### Provided data ###
import Summits.CriticalPhenomena.PercolationContinuityZ3.Theorems.PercNearOneGluingNoHeavyLowerTailMajorityGluingQCert3SixFour
import Summits.CriticalPhenomena.PercolationContinuityZ3.Theorems.PercNearOneGluingNoHeavyLowerTailMajorityGluingQCert3Slice
import HarnessLib

/-!
# The degree-3 certificate `sixFour3` (`61/50` for four of six relays cut): slice checks 6, 7 (lane prim-rate, constants-miner 1, gen 34; CANDIDATES §GEN-34 R329–R330)

Support file for the closed crux `NoHeavyLowerTail` (stmt-CriticalPhenomena-4575), majority-gluing line.  `decide +kernel` evaluations of `Cert3.checkSlice` (`…QCert3Slice`) on the
landed data `QCert.sixFour3` (`…QCert3SixFour*`); one slice ≈ 10–30 s of kernel time.  With all 65 slices and the partition identity (NEXT-g35 item 0) these give `sixFour3_eval`
and, via `cut_of_eval3_count`, `μ(4 ≤ #cut T) ≤ (61/50)·δ` from a DEGREE-3 certificate.  No sorries.
-/

namespace Summit.CriticalPhenomena.PercolationContinuityZ3.Theorems

namespace HubOnly
namespace QCert

set_option maxHeartbeats 0 in
/-- Slice `6` of the degree-3 certificate `sixFour3` passes (contributions with smallest index `6`, sorted and run-scanned in the kernel). -/
theorem sixFour3_slice_6 : sixFour3.checkSlice 6 16 = true := by decide +kernel

set_option maxHeartbeats 0 in
/-- Slice `7` of the degree-3 certificate `sixFour3` passes (contributions with smallest index `7`, sorted and run-scanned in the kernel). -/
theorem sixFour3_slice_7 : sixFour3.checkSlice 7 16 = true := by decide +kernel

end QCert
end HubOnly

end Summit.CriticalPhenomena.PercolationContinuityZ3.Theorems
###
Say how many lines in the entries contain the string "checkSlice". Nothing else belongs in the reply.

Solution to this exercise: 3